School shooting suspect slipped past security via unsecured door, police say

A 17-year-old who opened fire at a Dallas high school on Tuesday, wounding five students, was able to bypass metal detectors by entering through an unsecured door that another student had opened for him, authorities said.
The shooter, Tracy Denard Haynes Jr., was charged with aggravated assault as part of a mass shooting, according to an arrest warrant affidavit. He turned himself in to the authorities on Tuesday night.
The shooting at Wilmer-Hutchins High School, about 10 miles southeast of downtown Dallas, was the second episode of gun violence to occur there in almost exactly one year. Last April, a student was charged with shooting one of his classmates in the leg while they were in class.
Around 1 p.m. Tuesday, investigators said, Haynes began shooting indiscriminately at a group of male students in a hallway after getting inside the school. The gunfire sent people running for cover, but one student was not able to get away, a school police officer said in the affidavit, citing security camera footage. That was when Haynes “appeared to take a point-blank shot,” the officer said.
Investigators said that five students were struck by the gunfire, which led authorities to place the high school and a nearby elementary school on lockdown. Classes were canceled for the rest of the week at the high school. A motive for the shooting was not immediately clear.
Four of the students who were injured in the shooting were taken to hospitals, said Jason L. Evans, a spokesperson for Dallas Fire-Rescue. As of Wednesday, two of them had been released, and the other two were being kept for observation, he said. It was unclear whether the fifth student who investigators had said had been struck by gunfire had received medical treatment.
A sixth student, a 14-year-old girl, was also taken to the hospital for anxiety-related symptoms, Evans said.
It was not immediately clear whether Haynes had a lawyer.
His aunt, Cynthia Haynes, told the Dallas Morning News on Tuesday that she was “shocked” to hear her nephew was the suspected shooter.
“He was not raised like that,” she said. “He came from a good family.”
Inmate records showed that Haynes was being held in lieu of $600,000 bond. Aggravated assault as part of a mass shooting is a first-degree felony in Texas; it carries a penalty of 5 to 99 years or life in prison for first-time offenders.
Urban Specialists, a Dallas organization that seeks to prevent violence, helped arrange for Haynes to turn himself in on Tuesday. The group did not immediately respond to a request for comment on Wednesday.
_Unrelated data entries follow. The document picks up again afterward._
/-- **(hDsh⁻), chronological form**: a point `y ∈ I⁻(S)` with `I⁺(y) ∩ S ⊆ C`, `C ⊆ S` compact,
lies in `V⁻` (the time dual). [cite: ONeillSemiRiemannian1983, Ch. 14, Lemma 14.43 (pp. 425–426)] -/
theorem mem_shadowDomain_of_shadow_subset' [LocallyCompactSpace X'] [T2Space X'] (hn : 2 ≤ n)
    (hcwb : g.IsCausallyWellBehaved τ) (hιe : IsEmbedding ι)
    (hac : ∀ p ∈ range ι, ∀ q ∈ range ι, q ∈ g.causalFuture τ {p} → q = p)
    (hLT : ∀ (u : X') (O : Set X'), IsOpen O → u ∈ O → ∃ B : Set M, IsOpen B ∧ ι u ∈ B ∧
      B ⊆ ι '' O ∪ g.chronologicalFuture τ (ι '' O) ∪ g.chronologicalPast τ (ι '' O))
    (hrel : ∀ {xs ys : ℕ → M} {x y : M}, Tendsto xs atTop (𝓝 x) → Tendsto ys atTop (𝓝 y) →
      (∀ j, ys j ∈ g.causalFuture τ {xs j}) → y ∈ g.causalFuture τ {x})
    (hKC' : ∀ C : Set M, IsCompact C → ∀ y : M,
      IsCompact (g.causalPast τ C ∩ g.causalFuture τ {y}))
    {Vm : Set M}
    (hVm : Vm = {y | y ∈ g.chronologicalPast τ (range ι) ∧ ∃ x ∈ g.chronologicalPast τ {y},
      ∃ K : Set X', IsCompact K ∧ ι ⁻¹' g.causalFuture τ {x} ⊆ K})
    {y : M} (hy : y ∈ g.chronologicalPast τ (range ι)) {C : Set M} (hCS : C ⊆ range ι)
    (hC : IsCompact C) (hsh : g.chronologicalFuture τ {y} ∩ range ι ⊆ C) : y ∈ Vm := by
  have hac' : ∀ p ∈ range ι, ∀ q ∈ range ι, q ∈ g.causalFuture τ.reverse {p} → q = p :=
    fun p hp q hq h ↦ (hac q hq p hp (mem_causalPast_singleton_iff.1 h)).symm
  have hLT' : ∀ (u : X') (O : Set X'), IsOpen O → u ∈ O → ∃ B : Set M, IsOpen B ∧ ι u ∈ B ∧
      B ⊆ ι '' O ∪ g.chronologicalFuture τ.reverse (ι '' O) ∪
        g.chronologicalPast τ.reverse (ι '' O) := by
    intro u O hO huO
    obtain ⟨B, hB, huB, hBO⟩ := hLT u O hO huO
    refine ⟨B, hB, huB, fun z hz ↦ ?_⟩
    rw [chronologicalPast_reverse]
    rcases hBO hz with (h | h) | h
    · exact Or.inl (Or.inl h)
    · exact Or.inr h
    · exact Or.inl (Or.inr h)
  have hrel' : ∀ {xs ys : ℕ → M} {x y : M}, Tendsto xs atTop (𝓝 x) → Tendsto ys atTop (𝓝 y) →
      (∀ j, ys j ∈ g.causalFuture τ.reverse {xs j}) → y ∈ g.causalFuture τ.reverse {x} := by
    intro xs ys x y hx hy' h
    show y ∈ g.causalPast τ {x}
    exact mem_causalPast_singleton_iff.2 (hrel hy' hx fun j ↦ mem_causalPast_singleton_iff.1 (h j))
  have hKC'' : ∀ C : Set M, IsCompact C → ∀ y : M,
      IsCompact (g.causalFuture τ.reverse C ∩ g.causalPast τ.reverse {y}) := by
    intro C hC y
    rw [causalPast_reverse]
    exact hKC' C hC y
  have hVm' : Vm = {y | y ∈ g.chronologicalFuture τ.reverse (range ι) ∧
      ∃ x ∈ g.chronologicalFuture τ.reverse {y},
        ∃ K : Set X', IsCompact K ∧ ι ⁻¹' g.causalPast τ.reverse {x} ⊆ K} := by
    rw [hVm]
    simp only [causalPast_reverse]
    rfl
  have hsh' : g.chronologicalPast τ.reverse {y} ∩ range ι ⊆ C := by
    rw [chronologicalPast_reverse]; exact hsh
  exact mem_shadowDomain_of_shadow_subset (τ := τ.reverse) hn hcwb.reverse hιe hac' hLT' hrel'
    hKC'' hVm' hy hCS hC hsh'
The organization’s president and chief executive, Antong Lucky, told CBS Texas that Haynes “was a young kid who was unaware, in my mind, of the consequences.” He said that it had been Haynes’ idea to turn himself in.
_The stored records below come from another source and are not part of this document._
/-- Symbolic EDGE weights `c̄ b e = ḡ b e + d̄ b e`: a fresh variable on `R₀v × K₀v`, zero elsewhere (no two-vertex star there). -/
def cSym (R0v K0v : Finset (Fin h)) (b e : Fin h) : MvPolynomial (VRVars h) ℂ :=
  if b ∈ R0v ∧ e ∈ K0v then X (Sum.inl (b, e)) else 0

/-- Symbolic row-leaf weights `ḡ = c̄ − d̄`. -/
def gSym (R0v K0v : Finset (Fin h)) (b e : Fin h) : MvPolynomial (VRVars h) ℂ := cSym R0v K0v b e - dSym b e

/-- Edge weight: `d̄ + ḡ = c̄`. -/
theorem dSym_add_gSym (R0v K0v : Finset (Fin h)) (b e : Fin h) : dSym b e + gSym R0v K0v b e = cSym R0v K0v b e := by
  unfold gSym; ring

/-- No edge variable outside the block (row vertex outside `R₀v`). -/
theorem cSym_eq_zero_left {R0v K0v : Finset (Fin h)} {b : Fin h} (hb : b ∉ R0v) (e : Fin h) : cSym R0v K0v b e = 0 := by
  unfold cSym; rw [if_neg (fun h' => hb h'.1)]

/-- No edge variable outside the block (column vertex outside `K₀v`). -/
theorem cSym_eq_zero_right {R0v K0v : Finset (Fin h)} (b : Fin h) {e : Fin h} (he : e ∉ K0v) : cSym R0v K0v b e = 0 := by
  unfold cSym; rw [if_neg (fun h' => he h'.2)]

/-- Inside the block the edge weight is the variable. -/
theorem cSym_of_mem {R0v K0v : Finset (Fin h)} {b e : Fin h} (hb : b ∈ R0v) (he : e ∈ K0v) :
    cSym R0v K0v b e = X (Sum.inl (b, e)) := by
  unfold cSym; rw [if_pos ⟨hb, he⟩]

end Symbolic

/-! ## 3. The split of the vertex classes -/

section Split

variable {r : ℕ} (u w : Fin r → Finset (Fin h))

/-- **A vertex-rich split.** Vertex rows `R₀ ⊔ R₁`, vertex columns `K₀ ⊔ K₁`, with `|R₁| =` #column faces of size `≥ 2`,
`|K₁| =` #row faces of size `≥ 2`, `|R₀| = |K₀|`, and exactly one empty face on each side. -/
structure VRSplit where
  /-- vertex rows paired with vertex columns -/
  R0 : Finset (Fin r)
  /-- vertex rows paired with the column faces of size `≥ 2` -/
  R1 : Finset (Fin r)
  /-- vertex columns paired with vertex rows -/
  K0 : Finset (Fin r)
  /-- vertex columns paired with the row faces of size `≥ 2` -/
  K1 : Finset (Fin r)
  card_R0 : ∀ i ∈ R0, (u i).card = 1
  card_R1 : ∀ i ∈ R1, (u i).card = 1
  disj_R : ∀ i ∈ R0, i ∉ R1
  cover_R : ∀ i, (u i).card = 1 → i ∉ R1 → i ∈ R0
  card_K0 : ∀ j ∈ K0, (w j).card = 1
  card_K1 : ∀ j ∈ K1, (w j).card = 1
  disj_K : ∀ j ∈ K0, j ∉ K1
  cover_K : ∀ j, (w j).card = 1 → j ∉ K1 → j ∈ K0
  hR1 : R1.card = (univ.filter fun j => 2 ≤ (w j).card).card
  hK1 : K1.card = (univ.filter fun i => 2 ≤ (u i).card).card
  hRK : R0.card = K0.card
  hZr : (univ.filter fun i => (u i).card = 0).card = 1
  hZc : (univ.filter fun j => (w j).card = 0).card = 1

/-- The faces of an injective family split by size `0 / 1 / ≥ 2`. -/
theorem card_classes (v : Fin r → Finset (Fin h)) :
    (univ.filter fun i => (v i).card = 0).card + (univ.filter fun i => (v i).card = 1).card +
      (univ.filter fun i => 2 ≤ (v i).card).card = r := by
  classical
  have h1 : (univ.filter fun i => (v i).card = 0).card + (univ.filter fun i => ¬ (v i).card = 0).card = r := by
    rw [Finset.card_filter_add_card_filter_not, Finset.card_univ, Fintype.card_fin]
  have h2 := Finset.card_filter_add_card_filter_not
    (s := (univ : Finset (Fin r)).filter (fun i => ¬ (v i).card = 0)) (fun i => (v i).card = 1)
  rw [Finset.filter_filter, Finset.filter_filter] at h2
  have hV : (univ.filter fun i => ¬(v i).card = 0 ∧ (v i).card = 1) = univ.filter fun i => (v i).card = 1 := by
    ext i; simp only [Finset.mem_filter, Finset.mem_univ, true_and]; omega
  have hB : (univ.filter fun i => ¬(v i).card = 0 ∧ ¬(v i).card = 1) = univ.filter fun i => 2 ≤ (v i).card := by
    ext i; simp only [Finset.mem_filter, Finset.mem_univ, true_and]; omega
  rw [hV, hB] at h2
  omega

/-- An injective lower family of `r ≥ 1` faces contains exactly one empty face. -/
theorem card_filter_empty_eq_one (v : Fin r → Finset (Fin h)) (hv : Function.Injective v) (hlv : IsLowerSet (Set.range v))
    (hr : 0 < r) : (univ.filter fun i => (v i).card = 0).card = 1 := by
  obtain ⟨i₀, hi₀⟩ : ∅ ∈ Set.range v := hlv (bot_le : (∅ : Finset (Fin h)) ≤ v ⟨0, hr⟩) ⟨_, rfl⟩
  have : (univ.filter fun i => (v i).card = 0) = {i₀} := by
    ext i
    simp only [Finset.mem_filter, Finset.mem_univ, true_and, Finset.mem_singleton, Finset.card_eq_zero]
    constructor
    · intro hi; exact hv (hi.trans hi₀.symm)
    · rintro rfl; exact hi₀
  rw [this, Finset.card_singleton]

/-- **A vertex-rich injective lower pair admits a split.** -/
theorem exists_vrSplit (hu : Function.Injective u) (hw : Function.Injective w)
    (hlu : IsLowerSet (Set.range u)) (hlw : IsLowerSet (Set.range w)) (hr : 0 < r)
    (hrich : r ≤ (univ.filter fun i => (u i).card = 1).card + (univ.filter fun j => (w j).card = 1).card + 1) :
    Nonempty (VRSplit u w) := by
  classical
  have hcu := card_classes u
  have hcw := card_classes w
  have hZr := card_filter_empty_eq_one u hu hlu hr
  have hZc := card_filter_empty_eq_one w hw hlw hr
  have hBrVc : (univ.filter fun i => 2 ≤ (u i).card).card ≤ (univ.filter fun j => (w j).card = 1).card := by omega
  have hBcVr : (univ.filter fun j => 2 ≤ (w j).card).card ≤ (univ.filter fun i => (u i).card = 1).card := by omega
  obtain ⟨K1, hK1V, hK1c⟩ := Finset.exists_subset_card_eq hBrVc
  obtain ⟨R1, hR1V, hR1c⟩ := Finset.exists_subset_card_eq hBcVr
  refine ⟨{ R0 := (univ.filter fun i => (u i).card = 1) \ R1, R1 := R1,
            K0 := (univ.filter fun j => (w j).card = 1) \ K1, K1 := K1,
            card_R0 := ?_, card_R1 := ?_, disj_R := ?_, cover_R := ?_,
            card_K0 := ?_, card_K1 := ?_, disj_K := ?_, cover_K := ?_,
            hR1 := hR1c, hK1 := hK1c, hRK := ?_, hZr := hZr, hZc := hZc }⟩
  · intro i hi; exact (Finset.mem_filter.mp (Finset.mem_sdiff.mp hi).1).2
  · intro i hi; exact (Finset.mem_filter.mp (hR1V hi)).2
  · intro i hi; exact (Finset.mem_sdiff.mp hi).2
  · intro i hi hiR1; exact Finset.mem_sdiff.mpr ⟨Finset.mem_filter.mpr ⟨Finset.mem_univ _, hi⟩, hiR1⟩
  · intro j hj; exact (Finset.mem_filter.mp (Finset.mem_sdiff.mp hj).1).2
  · intro j hj; exact (Finset.mem_filter.mp (hK1V hj)).2
  · intro j hj; exact (Finset.mem_sdiff.mp hj).2
  · intro j hj hjK1; exact Finset.mem_sdiff.mpr ⟨Finset.mem_filter.mpr ⟨Finset.mem_univ _, hj⟩, hjK1⟩
  · rw [Finset.card_sdiff_of_subset hR1V, Finset.card_sdiff_of_subset hK1V]
    omega

end Split

/-! ## 4. The class maps and the matching column permutation -/

namespace VRSplit

variable {r : ℕ} {u w : Fin r → Finset (Fin h)} (S : VRSplit u w)

/-- Row classes: faces of size `≥ 2` ↦ 0, `R₀` ↦ 1, `R₁` ↦ 2, the empty face ↦ 3 (the block order, see …StarVertexRich). -/
def rt (i : Fin r) : ℕ := if i ∈ S.R0 then 1 else if i ∈ S.R1 then 2 else if 2 ≤ (u i).card then 0 else 3

/-- Column classes, numbered by their partner row class: `K₁` ↦ 0, `K₀` ↦ 1, faces of size `≥ 2` ↦ 2, the empty face ↦ 3. -/
def ct (j : Fin r) : ℕ := if j ∈ S.K0 then 1 else if 2 ≤ (w j).card then 2 else if j ∈ S.K1 then 0 else 3

/-- Row class `1` = `R₀`. -/
theorem rt_eq_one_iff (i : Fin r) : S.rt i = 1 ↔ i ∈ S.R0 := by
  unfold rt
  by_cases h0 : i ∈ S.R0
  · simp [h0]
  · by_cases h1 : i ∈ S.R1
    · simp [h0, h1]
    · by_cases h2 : 2 ≤ (u i).card <;> simp [h0, h1, h2]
“He had the opportunity to run away from this situation,” he said, “but he said while I was sitting there talking to him that ‘I wanted to face this.’ ”
It was also not clear whether the student who let Haynes into the school through the unsecured door might face charges.
On April 12, 2024, a 17-year-old student fired a .38-caliber revolver at a classmate in a classroom at the school, wounding him in the leg in what the authorities said at the time was a targeted shooting. A teacher was credited with getting the student who fired the weapon to leave the school building before the student was taken into custody near the school’s stadium. The victim’s injuries were not life-threatening.
That episode prompted a walkout – a year to the day before the shooting on Tuesday – by students in protest of what they said were lax security measures at the school, which has metal detectors.